When Judy said, “The cellars,” she had that sick feeling again. She got to the other chair and sat down on the edge of it.
Jerome Pilgrim looked at her white face and said,
“Find anything?”
Judy nodded, because she had a horrid feeling that if she tried to speak she would probably begin to cry. She saw Jerome’s hand clench on the stick.
“I suppose they found Henry.”
She nodded again.
He did not speak for what seemed like quite a long time. Then he got up and began to take off his dressing-gown.
Judy got up too.
“What are you going to do?”
He was dressed except for the jacket of his suit. He reached for it now.
“I’m going down to see March, and I don’t want to have any argument with Lona about it. Give me a hand-there’s a good child. You’ll find a coat and a cap and muffler in the wardrobe. Just take them along down to the hall, and see that no one gets them whilst I’m talking to March. I may have to go out.”
She said “Out?” in such a tone of surprise that he almost smiled again.
“I’m not dead and buried,” he said. And then, “Someone has got to tell Lesley Freyne, and I think it’s my job.”
chapter 21
Randall March hung up the telephone receiver and looked up as Jerome Pilgrim came into the room. When he saw who it was he pushed back his chair and went to meet him. For a moment the official manner fell away. He said,
“My dear fellow!” And then, “Look here, are you sure you’re up to this?”
“Yes-but I’ll have a chair.”
He got down on to it and took a moment.
March said, “Do you object to Miss Silver being present? I don’t know if you know that she is a private detective, and that Roger-”
Jerome put up a hand.
“Yes-he told me. She had better stay. I hear you’ve been searching the cellars.”
“Yes.”
“Well-I hear you’ve found Henry.”
“Yes.”
“Will you tell me about it?”
March told him.
Jerome said, “Then it was murder. He was murdered.”
“Yes.”
“How?”
“We’ll know more about that after the post-mortem. The indications are that he was stabbed in the back. There’s a slit in the stuff of the coat. The clothes are pretty well preserved. There’s no weapon present. Now may I ask who told you we had found him?”
Jerome was sitting forward in the chair, his elbow on the table, his chin in his hand. He said,
“Judy Elliot.”
“And who told her?”
“I don’t know. You’d better ask her. She’s in the hall.”
March went to the door, opened it, and called, “Miss Elliot!” She came in holding Jerome’s outdoor things. March took them away from her and went and sat down at the table. A little to his left, in the prim Victorian chair which might have come out of her own flat, Miss Silver was knitting.

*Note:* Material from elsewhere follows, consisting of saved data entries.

import Summits.Ventures.QEC.CircuitDistance.PortK2DataBB144Z
import Summits.Ventures.QEC.CircuitDistance.K2Chunks
import HarnessLib

/-!
# K2(`[[144,12,12]]`) chunk module — COMPUTATIONAL (native_decide; `Lean.ofReduceBool`)

Cell `qec`, CDX, R146/R152 STEP 1 («computational» header; `ofReduceBool` confined to these chunk modules). Checker of record
`K2.K2Data` (qec-cdx-type-1, PortK2Check); data module of record `PortK2DataBB144X/Z` (p669158/9, crit-1 data audit PASS
2026-08-28T21:20Z); chunk glue `K2Chunks` (idea-1 g2). Cube 0, child 2: leaf group 8 of 14.
Leaf theorems: the K2 DFS accepts below one descendant state of pivot cube 0 (sector Z); sizes are exact DFS visit counts
(eng-1 g2 `k2count.c`), capped so that the gate's native-axiom audit re-verifies every leaf in place. Assemblies re-derive the
child lists in the kernel (`decide`) and end in the literal cube fact `d144Z.cube (Ts144Z.getD 0 []) (0) (lives144Z.getD 0 0) = true`
(the `hcubes` hypothesis of `K2Inst.k2_complete`). Emitted by qec-cdx-eng-1 g2 (`gen2.py`, idea-1's `gen_k2chunks_from_lean.py` lineage).
-/

namespace Summit.Ventures.QEC.CircuitDistance.K2

set_option maxRecDepth 100000 in
set_option maxHeartbeats 0 in
set_option exponentiation.threshold 1024 in
/-- K2(144) chunk fact `cube144Z0_ch2_9` (731207 DFS visits; see the module docstring). -/
theorem cube144Z0_ch2_9 : app5 (d144Z.dfs (Ts144Z.getD 0 []) 6) (2511081051432241103104, 1672, 11972621413014756705924586149621235229987138682486785, 3, 2348542582773833227889480596789337027375682548908319870695294780193984999010718089886346466164186906135363548) = true := by native_decide

set_option maxRecDepth 100000 in
set_option maxHeartbeats 0 in
set_option exponentiation.threshold 1024 in
/-- K2(144) chunk fact `cube144Z0_ch2_10` (920648 DFS visits; see the module docstring). -/
theorem cube144Z0_ch2_10 : app5 (d144Z.dfs (Ts144Z.getD 0 []) 6) (149897809998609664000, 3720, 766247770432944429179173513575164036542335300382228481, 3, 2348542582773833227889480596789337027375682548908319869929047009761040569831544576311191874354817345043562460) = true := by native_decide

set_option maxRecDepth 100000 in
set_option maxHeartbeats 0 in
set_option exponentiation.threshold 1024 in
/-- K2(144) chunk fact `cube144Z0_ch2_11_0` (140102 DFS visits; see the module docstring). -/
theorem cube144Z0_ch2_11_0 : app5 (d144Z.dfs (Ts144Z.getD 0 []) 5) (20283790777647104, 32, 842498333348457493583344221469363458551160772649125926142522425345, 4, 2348542582773833227889480596789337027375681706409986521471553426416819100468086025150428669961856941811564508) = true := by native_decide

set_option maxRecDepth 100000 in
set_option maxHeartbeats 0 in
set_option exponentiation.threshold 1024 in
/-- K2(144) chunk fact `cube144Z0_ch2_11_1` (139473 DFS visits; see the module docstring). -/
theorem cube144Z0_ch2_11_1 : app5 (d144Z.dfs (Ts144Z.getD 0 []) 5) (20336567604215808, 0, 842498333348457493583344221469363458551160772649125996511266603009, 4, 2348542582773833227889480596789337027375681706409986521471553426416819100468086025150428669961716204323209180) = true := by native_decide

set_option maxRecDepth 100000 in
set_option maxHeartbeats 0 in
set_option exponentiation.threshold 1024 in
/-- K2(144) chunk fact `cube144Z0_ch2_11_2` (168333 DFS visits; see the module docstring). -/
theorem cube144Z0_ch2_11_2 : app5 (d144Z.dfs (Ts144Z.getD 0 []) 5) (6937795225964249088, 8, 842498333348457493583344221469363458551160772658349227810633023489, 4, 2348542582773833227889480596789337027375681706409986521471553426416819100468086025150428660738344167468433372) = true := by native_decide
end Summit.Ventures.QEC.CircuitDistance.K2
/-! ### Gaussian-weighted decay of the heat kernel -/

/-- The two Chernoff regimes for `m ≥ 0`, `t > 0`: `|q_t(m)| ≤ e^{-m²/(8t)} (1∨t)^{-1/2}` if
`m ≤ t` (shift `λ = m/t`) and `|q_t(m)| ≤ e^{-m/8} (1∨t)^{-1/2}` if `m ≥ t` (shift `λ = 1`).
[folklore] -/
theorem abs_srwHeatKernel_le_of_nonneg {t : ℝ} (ht : 0 < t) {m : ℤ} (hm : 0 ≤ m) :
    ((m : ℝ) ≤ t → |srwHeatKernel t m| ≤
        Real.exp (-((m : ℝ) ^ 2 / (8 * t))) * (max 1 t) ^ (-(1 / 2 : ℝ))) ∧
    (t ≤ m → |srwHeatKernel t m| ≤ Real.exp (-((m : ℝ) / 8)) * (max 1 t) ^ (-(1 / 2 : ℝ))) := by
  have hm0 : (0 : ℝ) ≤ m := by exact_mod_cast hm
  have hT : 0 ≤ (max 1 t) ^ (-(1 / 2 : ℝ)) := Real.rpow_nonneg (by positivity) _
  constructor
  · intro hmt
    have h := abs_srwHeatKernel_le_exp ht.le m (m / t)
    refine h.trans (mul_le_mul_of_nonneg_right (Real.exp_le_exp.2 ?_) hT)
    have hl : |(m : ℝ) / t| ≤ 1 := by
      rw [abs_of_nonneg (by positivity), div_le_one ht]; exact hmt
    have hc := cosh_sub_one_le hl
    have e1 : -((m : ℝ) / t * m) = -((m : ℝ) ^ 2 / t) := by rw [div_mul_eq_mul_div, sq]
    have e2 : t * (7 / 8 * ((m : ℝ) / t) ^ 2) = 7 / 8 * ((m : ℝ) ^ 2 / t) := by
      field_simp
    have : t * (Real.cosh ((m : ℝ) / t) - 1) ≤ 7 / 8 * ((m : ℝ) ^ 2 / t) := by
      rw [← e2]; exact mul_le_mul_of_nonneg_left hc ht.le
    have e3 : -((m : ℝ) ^ 2 / (8 * t)) = -((m : ℝ) ^ 2 / t) + 7 / 8 * ((m : ℝ) ^ 2 / t) := by
      field_simp; ring
    rw [e1, e3]
    linarith
  · intro htm
    have h := abs_srwHeatKernel_le_exp ht.le m 1
    refine h.trans (mul_le_mul_of_nonneg_right (Real.exp_le_exp.2 ?_) hT)
    have hc := cosh_sub_one_le (show |(1 : ℝ)| ≤ 1 by norm_num)
    have : t * (Real.cosh 1 - 1) ≤ t * (7 / 8) := by
      refine mul_le_mul_of_nonneg_left ?_ ht.le; simpa using hc
    linarith
/-- item stmt-AtomisticToContinuum-4937 · support · rank 9 · closed · moot by None · by planner
sources: doi:10.1007/b104762, doi:10.1007/s00028-010-0064-0, BernardinOlla2011
[support] essential m-dissipativity of the equal-temperature generator L = 𝒜_H + γS on C_c^∞ in
L²(gibbsMeasure N T): for ν > 0, an L² function orthogonal to (ν − L)C_c^∞ vanishes; hence the L²
semigroup of the constructed kernels is generated by the closure of L, L̄* ⊇ (−𝒜_H + γS)|C_c^∞,
Re⟨L̄h,h⟩ = −γT Σ_bath‖∂_p h‖² — the functional-analytic input of the fixed-N weak-duality
inequalities in (S). Energy cut-offs χ(H/k) commute with 𝒜_H exactly. [difficulty: M] -/
@[route_item "route-AtomisticToContinuum-AbelianSqueeze"]
def GeneratorCore : Prop :=
  ∀ ω₂ lam β γ : ℝ, 0 < ω₂ → 0 < lam → 0 < β → 0 < γ → ∀ (N : ℕ) (T : ℝ), 0 < T → ∀ ν : ℝ, 0 < ν → ∀ h : Literature.MathematicalPhysics.KineticTheory.HeatConduction.PhaseSpace N → ℝ, MeasureTheory.MemLp h 2 ((Literature.MathematicalPhysics.KineticTheory.HeatConduction.pinnedChain ω₂ lam β γ).gibbsMeasure N T) → (∀ f : Literature.MathematicalPhysics.KineticTheory.HeatConduction.PhaseSpace N → ℝ, ContDiff ℝ ((⊤ : ℕ∞) : WithTop ℕ∞) f → HasCompactSupport f → ∫ z, h z * (ν * f z - (Literature.MathematicalPhysics.KineticTheory.HeatConduction.pinnedChain ω₂ lam β γ).generator N T T f z) ∂((Literature.MathematicalPhysics.KineticTheory.HeatConduction.pinnedChain ω₂ lam β γ).gibbsMeasure N T) = 0) → h =ᵐ[(Literature.MathematicalPhysics.KineticTheory.HeatConduction.pinnedChain ω₂ lam β γ).gibbsMeasure N T] 0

Judy didn’t know what to make of it. She supposed there was something she oughtn’t to have done. She stood waiting to find out what it was. The nice-looking policeman had offered her a chair, but she didn’t feel like sitting down. You feel taller and more important when you are standing.

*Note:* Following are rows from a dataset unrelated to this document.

/-! ## The function `F` and the Dirichlet series of `Λ_{q,a}` -/

/-- **The holomorphic part `F` of `∑ Λ_{q,a}(n) n^{-s}`** (MV (11.22) with both poles removed):
`F(s) = −L₁'/L₁(s, χ₀) − ∑_{χ' ≠ χ₀, χ} χ'(a⁻¹) L'/L(s, χ') − χ(a⁻¹) g'/g(s)`,
`g = dslope L(·, χ) β` (`L₁ = (s−1)L(s,χ₀)` is Mathlib's `LFunctionTrivChar₁`).
[cite: MontgomeryVaughan2007, §11.3 eq. (11.22) and Theorem 11.16] -/
def excF (q : ℕ) [NeZero q] (a : ZMod q) (χ : DirichletCharacter ℂ q) (β : ℝ) (s : ℂ) : ℂ :=
  -(deriv (DirichletCharacter.LFunctionTrivChar₁ q) s / DirichletCharacter.LFunctionTrivChar₁ q s) -
    (∑ χ' ∈ (({1}ᶜ : Finset (DirichletCharacter ℂ q)).erase χ),
      χ' a⁻¹ * (deriv χ'.LFunction s / χ'.LFunction s)) -
    χ a⁻¹ * (deriv (dslope χ.LFunction (β : ℂ)) s / dslope χ.LFunction (β : ℂ) s)
/-- ★★★ **[Balaban1982Higgs1] (3.24) FOR `dμ_{C̃^{(k)}(Λ; U)}` AT NODE 00's v8 INSTANCE OF RECORD** (def-Y `opsYOfRecordV8E 𝔠 𝔡₂ 𝔢₀ 𝔴 𝔈`: covariance letters
`lettersYOfRecordV4 … (resYOfC2 𝔠) x`, Sect.-E letters `sectEYOfRecordV6 … (sectEYWithDt2 … (resYOfC2 𝔠) 𝔡₂ 𝔢₀) x` — `Δ⁽²⁾`, `⟨D̃⁽²⁾·,J⟩`, `Λ̃ ∕ C ∕ C* ∕ μ ∕ D̄ ∕ μ* ∕ D̄*`
genuine, `opsYOfRecordV8E_eq_V4E`) **UNDER PRINT's SMALL CURVATURE (3.35), MODULO NODE N06's NUMBERED ROWS AND [5]'s REALITY ONLY** — the §7 door with def-Y's
small-field predicate REPLACED by print's regime read on the averaged field of record: plaquette smallness `a` of `V = avYOfRecord x U` on the double block
`[c₋, c₋ + pairTop L μ]` of EVERY coarse bond `c = (c₋, μ)` (`B8Lemma1NonAbelian.PlaqSmall (VzY x V) …`), with `L^{d+1}·2(d(2ℓ+1)a)(L + (d+1)ℓ) < 1`.  The pivot units come from
def-Y's `isUnit_KY_KTY_avYOfRecord_of_plaqSmall` (axial gauge on the double block + gauge covariance of `K_c`), the locality radius `ℓ + 2` and the column mass
`1 + (1 − κ_a)⁻¹` from seat n08-d's `local_elimC_sectEYOfRecordV6` ∕ `colMass_elimC_sectEYOfRecordV6_of_plaqSmall`, (R1′) from def-Y's symmetry theorems as in §8,
(R3′) from §3.  DISPLAYED: `G ≤ U(N)`, `G`-valued `U`, the plaquette smallness, [5]'s reality of `C⁽²⁾(U)`, `D̃⁽²⁾(U)`, and node N06's rows (R2′) ((3.132) reading of
`(QG₁Q*)⁻¹(U)`, a reading of `a + ⟨D̃⁽²⁾·,J⟩(U)`), (R5′) (`γ₀`). [cite: Balaban1985BackgroundPropagators, (3.35) p.396, (3.132) p.422, (3.156)–(3.158) p.428, Thm 3.11 p.416;
Balaban1985Averaging, (55)–(58) p.27, (109) p.34, (125) p.36; Balaban1985UV3, (24) p.262, pp.271–272; Balaban1982Higgs1, (3.24) p.616; BenfattoEtAl1978, Lemma (4.5)–(4.7)
p.152 (class form; bent window, presentation and coordinates ours)] -/
theorem eq324_CsDeltaCY_precision_opsYOfRecordV8E_trBasis_of_plaqSmall_on_unit (N : ℕ) [NeZero N] (θ : Stage3Params) (Mstar : ℕ)
    (𝔠 : C2Y N θ Mstar) (𝔡₂ : Dt2Y N θ Mstar) (𝔢₀ : SectEY N θ Mstar) {γ₀ BP KJ δ a : ℝ} (hγ₀ : 0 < γ₀) (hBP : 0 ≤ BP) (hKJ : 0 ≤ KJ) (hδ : 0 < δ)
    (ha : 0 ≤ a) (hsmall : (((θ.ℓ₆ + 1 : ℕ) : ℝ)) ^ (θ.d₆ + 1) *
      (2 * ((((θ.d₆ * (2 * θ.ℓ₆ + 1) : ℕ) : ℝ)) * a) * (((θ.ℓ₆ + 1 : ℕ) + (θ.d₆ + 1) * θ.ℓ₆ : ℕ) : ℝ)) < 1) (t D : ℕ) {ϰ : ℝ} (hϰ : 0 < ϰ)
    {p₀ σ' c κ' : ℝ} (hp₀ : 2 / 3 < p₀) (hσ : 0 < σ') (hc : 0 ≤ c) (hκ : 0 < κ') (hκσ : κ' < σ' * (t + 1)) :
    ∃ b₁ : ℝ, ∀ b₀ : ℝ, b₁ < b₀ → ∃ C : ℝ, 0 ≤ C ∧ ∀ η : ℝ, 0 < η → η ≤ 1 →
      ∀ (x : MemberY θ.d₆ θ.ℓ₆ θ.hd' θ.hL' θ.b₀ θ.b₁ Mstar) [DecidableEq (IBondY x.toKIdx)]
        {G : Subgroup (Matrix (Fin N) (Fin N) ℂ)ˣ}, G ≤ unitaryUnits (Matrix (Fin N) (Fin N) ℂ) →
      ∀ (U : CfgY (Matrix (Fin N) (Fin N) ℂ) x.toKIdx), (∀ μ z, U μ z ∈ G) →
        (∀ c' : CBondY x, B8Lemma1NonAbelian.PlaqSmall (VzY x (avYOfRecord x U)) (labK x c'.1.1) (labK x c'.1.1 + pairTop (θ.ℓ₆ + 1) c'.1.2) a) →
        (∀ A A' : FBondY x.toKIdx → Matrix (Fin N) (Fin N) ℂ, (𝔠 x).form U (star A) (star A') = star ((𝔠 x).form U A A')) →
        (∀ B B' : IBondY x.toKIdx → Matrix (Fin N) (Fin N) ℂ, (𝔡₂ x).form U (star B) (star B') = star ((𝔡₂ x).form U B B')) →
      ∀ {σ : Type} [Fintype σ] [DecidableEq σ] [Nonempty σ] (ι : σ → IBondY x.toKIdx), Function.Injective ι → (∀ s, lamTY x (ι s)) →
        (∀ u v : IBondY x.toKIdx,
          (⨆ E : BallY (Matrix (Fin N) (Fin N) ℂ), ‖(lettersYOfRecordV4 N θ Mstar (resYOfC2 N θ Mstar 𝔠) x).QG1Qinv U (deltaY v (E : Matrix (Fin N) (Fin N) ℂ)) u‖) ≤
            BP * Real.exp (-(δ * unitDistY x u v))) →
        (∀ (u v : IBondY x.toKIdx) (E : Matrix (Fin N) (Fin N) ℂ),
          ‖((aY x.toKIdx + (sectEYWithDt2 N θ Mstar (resYOfC2 N θ Mstar 𝔠) 𝔡₂ 𝔢₀ x).D2J U).restrictScalars ℝ) (Pi.single v E) u‖ ≤ KJ * ‖E‖ * Real.exp (-(δ * unitDistY x u v))) →
        (∀ Φ : IBondY x.toKIdx → Matrix (Fin N) (Fin N) ℂ, (∀ u, u ∉ Set.range ι → Φ u = 0) →
          γ₀ * trIP (fun _ => (1 : ℝ)) Φ Φ ≤ trIP (fun _ => (1 : ℝ)) Φ (CsDeltaCY x (lettersYOfRecordV4 N θ Mstar (resYOfC2 N θ Mstar 𝔠) x)
            (sectEYOfRecordV6 N θ Mstar (sectEYWithDt2 N θ Mstar (resYOfC2 N θ Mstar 𝔠) 𝔡₂ 𝔢₀) x) U Φ)) →
      ∃ (Λ : Finset (B1Eq324BenfattoLemma.Site (θ.d₆ + 1 + (θ.d₆ + 1) + 1))) (e' : σ × TrIdx N ≃ ↥Λ),
        ((gaussianFieldOfKernel fun u w => if h : u ∈ Λ ∧ w ∈ Λ then
            ((Matrix.reindex e' e'
              (Matrix.of fun p q : σ × TrIdx N =>
                  trReForm (trBasis N p.2) (((CsDeltaCY x (lettersYOfRecordV4 N θ Mstar (resYOfC2 N θ Mstar 𝔠) x)
            (sectEYOfRecordV6 N θ Mstar (sectEYWithDt2 N θ Mstar (resYOfC2 N θ Mstar 𝔠) 𝔡₂ 𝔢₀) x) U).restrictScalars ℝ)
                    (Pi.single (ι q.1) (trBasis N q.2)) (ι p.1))))⁻¹ :
                Matrix ↥Λ ↥Λ ℝ) ⟨u, h.1⟩ ⟨w, h.2⟩ else 0).map
            (fun (z : B1Eq324BenfattoLemma.Site (θ.d₆ + 1 + (θ.d₆ + 1) + 1) → ℝ) (q : σ × TrIdx N) => z ((e' q : ↥Λ) : B1Eq324BenfattoLemma.Site (θ.d₆ + 1 + (θ.d₆ + 1) + 1))) =
          gaussianFieldOfKernel fun p q =>
            ((Matrix.of fun p q : σ × TrIdx N =>
                trReForm (trBasis N p.2) (((CsDeltaCY x (lettersYOfRecordV4 N θ Mstar (resYOfC2 N θ Mstar 𝔠) x)
            (sectEYOfRecordV6 N θ Mstar (sectEYWithDt2 N θ Mstar (resYOfC2 N θ Mstar 𝔠) 𝔡₂ 𝔢₀) x) U).restrictScalars ℝ)
                  (Pi.single (ι q.1) (trBasis N q.2)) (ι p.1)))⁻¹ :
              Matrix (σ × TrIdx N) (σ × TrIdx N) ℝ) p q) ∧
        (∀ p : ℝ, 0 ≤ p →
          ((fun (z : B1Eq324BenfattoLemma.Site (θ.d₆ + 1 + (θ.d₆ + 1) + 1) → ℝ) (q : σ × TrIdx N) => z ((e' q : ↥Λ) : B1Eq324BenfattoLemma.Site (θ.d₆ + 1 + (θ.d₆ + 1) + 1))) ⁻¹'
              {ω : σ × TrIdx N → ℝ | ∀ q, |ω q| ≤ p}) =ᵐ[gaussianFieldOfKernel fun u w => if h : u ∈ Λ ∧ w ∈ Λ then
                ((Matrix.reindex e' e'
                  (Matrix.of fun p q : σ × TrIdx N =>
                      trReForm (trBasis N p.2) (((CsDeltaCY x (lettersYOfRecordV4 N θ Mstar (resYOfC2 N θ Mstar 𝔠) x)
            (sectEYOfRecordV6 N θ Mstar (sectEYWithDt2 N θ Mstar (resYOfC2 N θ Mstar 𝔠) 𝔡₂ 𝔢₀) x) U).restrictScalars ℝ)
                        (Pi.single (ι q.1) (trBasis N q.2)) (ι p.1))))⁻¹ :
                    Matrix ↥Λ ↥Λ ℝ) ⟨u, h.1⟩ ⟨w, h.2⟩ else 0]
            smallFieldSet Λ p) ∧
        ∀ (s : ℕ) (I J : Finset (B1Eq324BenfattoLemma.Site (θ.d₆ + 1 + (θ.d₆ + 1) + 1))) (𝔞 : Coef (θ.d₆ + 1 + (θ.d₆ + 1) + 1)),
          I.Nonempty → J ⊆ I → J ⊆ Λ → coefSup s D 𝔞 J ≤ c * η ^ σ' →
          0 < ∫ z, cutoffBoltzmann (hamiltonian s D ϰ 𝔞 J) I (B10.pFun b₀ p₀ η) z ∂(gaussianFieldOfKernel fun u w => if h : u ∈ Λ ∧ w ∈ Λ then
              ((Matrix.reindex e' e'
                (Matrix.of fun p q : σ × TrIdx N =>
                    trReForm (trBasis N p.2) (((CsDeltaCY x (lettersYOfRecordV4 N θ Mstar (resYOfC2 N θ Mstar 𝔠) x)
            (sectEYOfRecordV6 N θ Mstar (sectEYWithDt2 N θ Mstar (resYOfC2 N θ Mstar 𝔠) 𝔡₂ 𝔢₀) x) U).restrictScalars ℝ)
                      (Pi.single (ι q.1) (trBasis N q.2)) (ι p.1))))⁻¹ :
                  Matrix ↥Λ ↥Λ ℝ) ⟨u, h.1⟩ ⟨w, h.2⟩ else 0) ∧
            |Real.log (∫ z, cutoffBoltzmann (hamiltonian s D ϰ 𝔞 J) I (B10.pFun b₀ p₀ η) z ∂(gaussianFieldOfKernel fun u w =>
                if h : u ∈ Λ ∧ w ∈ Λ then
                  ((Matrix.reindex e' e'
                    (Matrix.of fun p q : σ × TrIdx N =>
                        trReForm (trBasis N p.2) (((CsDeltaCY x (lettersYOfRecordV4 N θ Mstar (resYOfC2 N θ Mstar 𝔠) x)
            (sectEYOfRecordV6 N θ Mstar (sectEYWithDt2 N θ Mstar (resYOfC2 N θ Mstar 𝔠) 𝔡₂ 𝔢₀) x) U).restrictScalars ℝ)
                          (Pi.single (ι q.1) (trBasis N q.2)) (ι p.1))))⁻¹ :
                      Matrix ↥Λ ↥Λ ℝ) ⟨u, h.1⟩ ⟨w, h.2⟩ else 0)) -
              cumulantSum (gaussianFieldOfKernel fun u w => if h : u ∈ Λ ∧ w ∈ Λ then
                  ((Matrix.reindex e' e'
                    (Matrix.of fun p q : σ × TrIdx N =>
                        trReForm (trBasis N p.2) (((CsDeltaCY x (lettersYOfRecordV4 N θ Mstar (resYOfC2 N θ Mstar 𝔠) x)
            (sectEYOfRecordV6 N θ Mstar (sectEYWithDt2 N θ Mstar (resYOfC2 N θ Mstar 𝔠) 𝔡₂ 𝔢₀) x) U).restrictScalars ℝ)
                          (Pi.single (ι q.1) (trBasis N q.2)) (ι p.1))))⁻¹ :
                      Matrix ↥Λ ↥Λ ℝ) ⟨u, h.1⟩ ⟨w, h.2⟩ else 0)
                (hamiltonian s D ϰ 𝔞 J) t| ≤ C * η ^ κ' * I.card := by
  have hκ0 : 0 < 1 - (((θ.ℓ₆ + 1 : ℕ) : ℝ)) ^ (θ.d₆ + 1) *
      (2 * ((((θ.d₆ * (2 * θ.ℓ₆ + 1) : ℕ) : ℝ)) * a) * (((θ.ℓ₆ + 1 : ℕ) + (θ.d₆ + 1) * θ.ℓ₆ : ℕ) : ℝ)) := sub_pos.2 hsmall
  have hm : (0 : ℝ) ≤ (1 + (1 - (((θ.ℓ₆ + 1 : ℕ) : ℝ)) ^ (θ.d₆ + 1) *
      (2 * ((((θ.d₆ * (2 * θ.ℓ₆ + 1) : ℕ) : ℝ)) * a) * (((θ.ℓ₆ + 1 : ℕ) + (θ.d₆ + 1) * θ.ℓ₆ : ℕ) : ℝ)))⁻¹) * 1 := by
    rw [mul_one]; exact add_nonneg zero_le_one (inv_nonneg.2 hκ0.le)
  obtain ⟨b₁, hb₁⟩ := eq324_CsDeltaCY_precision_sectEYOfRecordV6_trBasis_on_unit N θ Mstar
    (sectEYWithDt2 N θ Mstar (resYOfC2 N θ Mstar 𝔠) 𝔡₂ 𝔢₀) hγ₀ hBP hKJ hδ hm t D hϰ hp₀ hσ hc hκ hκσ (r := (θ.ℓ₆ : ℝ) + 2)
  refine ⟨b₁, fun b₀ hb₀ => ?_⟩
  obtain ⟨C, hC, hE⟩ := hb₁ b₀ hb₀
  refine ⟨C, hC, ?_⟩
  intro η hη hηle x _ G hG U hU hP hCr hDr σ _ _ _ ι hι hιT hProw hJker hco
  have hUu : ∀ μ z, U μ z ∈ unitaryUnits (Matrix (Fin N) (Fin N) ℂ) := fun μ z => hG (hU μ z)
  exact hE η hη hηle x (lettersYOfRecordV4 N θ Mstar (resYOfC2 N θ Mstar 𝔠) x) hG U hU ι hι hιT
    (lettersYOfRecordV4_QG1Qinv_isSymmTr θ Mstar _ hG x hU (resYOfC2_Δ2_isSymmTr_real θ Mstar 𝔠 x hUu hCr))
    (sectEYWithDt2_D2J_isSymmTr_ofC2 θ Mstar 𝔠 𝔡₂ 𝔢₀ x hUu hCr hDr) hProw hJker
    (fun c' => (isUnit_KY_KTY_avYOfRecord_of_plaqSmall N θ Mstar x hG hU c' ha (hP c') hsmall).1)
    (fun c' => (isUnit_KY_KTY_avYOfRecord_of_plaqSmall N θ Mstar x hG hU c' ha (hP c') hsmall).2)
    (B1Eq324BenfattoClassSectEMemberERowsAtNode00.local_elimC_sectEYOfRecordV6 N θ Mstar _ x U ι)
    (B1Eq324BenfattoClassSectEMemberERowsAtNode00.colMass_elimC_sectEYOfRecordV6_of_plaqSmall N θ Mstar _ x hG hU ha hP hsmall
      (fun c' => trBasis N c') norm_trBasis_le ι) hco

end DoorAtRecordV8

end Literature.MathematicalPhysics.QuantumFieldTheory.Balaban1983to89.B1Eq324BenfattoClassSectEMemberRealAdjointAtNode00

“Miss Elliot-Captain Pilgrim says you told him that Mr. Clayton’s body had been discovered in the cellars. How did you know?”
She told them about meeting Mrs. Robbins on the back stairs-“And she said, ‘They’ve found Mr. Henry.”’
“Was that all she said?”
They were all looking at her. The sick feeling had begun to come back. She shook her head because it was easier than talking.
“Will you tell me just what she said?”
Now she would have to speak. She found Mrs. Robbins’ words, one, and two, and three at a time. It was dreadfully difficult to say them.
“ ‘Buried in an old tin trunk. And Alfred says it fare to serve him right.’ ”
“Are you sure she said that?”
Judy nodded.
“Yes-she said it again at the end. She said she didn’t care what he’d done, she wouldn’t want him buried like that. She went on saying it, and at the end she said again, ‘But Alfred says it fare to serve him right.’ ” She looked at March, her eyes suddenly dark and distressed. “I went on upstairs. I was feeling-very upset. Captain Pilgrim saw me. He asked me- what was going on.”
Jerome lifted his head.
“Oh, leave the child alone! She was looking green, and I dug it out of her. She didn’t want to tell, but you could hardly expect me not to know that something was going on. I’m not deaf, and your constabulary are heavy on their feet.” He got up. “Thank you-that’s all I wanted to know at present. We can talk again when I come back. I’m going to see Miss Freyne now.”
The thing hung in suspense for a moment. Then March let it go. He dropped the official manner to say,
“You’re sure you’re up to it?”
“Yes, thank you. My coat, Judy. You can come along, and see Penny.”
They went out together.
Miss Silver continued to knit. Randall March turned to her with an exasperated expression.
“Well?”
“I do not know that I have anything to say, Randall.”
“I couldn’t very well stop him going to see Miss Freyne.”
“No.”
“What did you think of Robbins as reported by Mrs. Robbins via Judy Elliot?”
Miss Silver coughed.
“I think that Judy repeated what she heard. The turn of the words is unusual. She was repeating what she had heard Mrs. Robbins say.”
“Yes.”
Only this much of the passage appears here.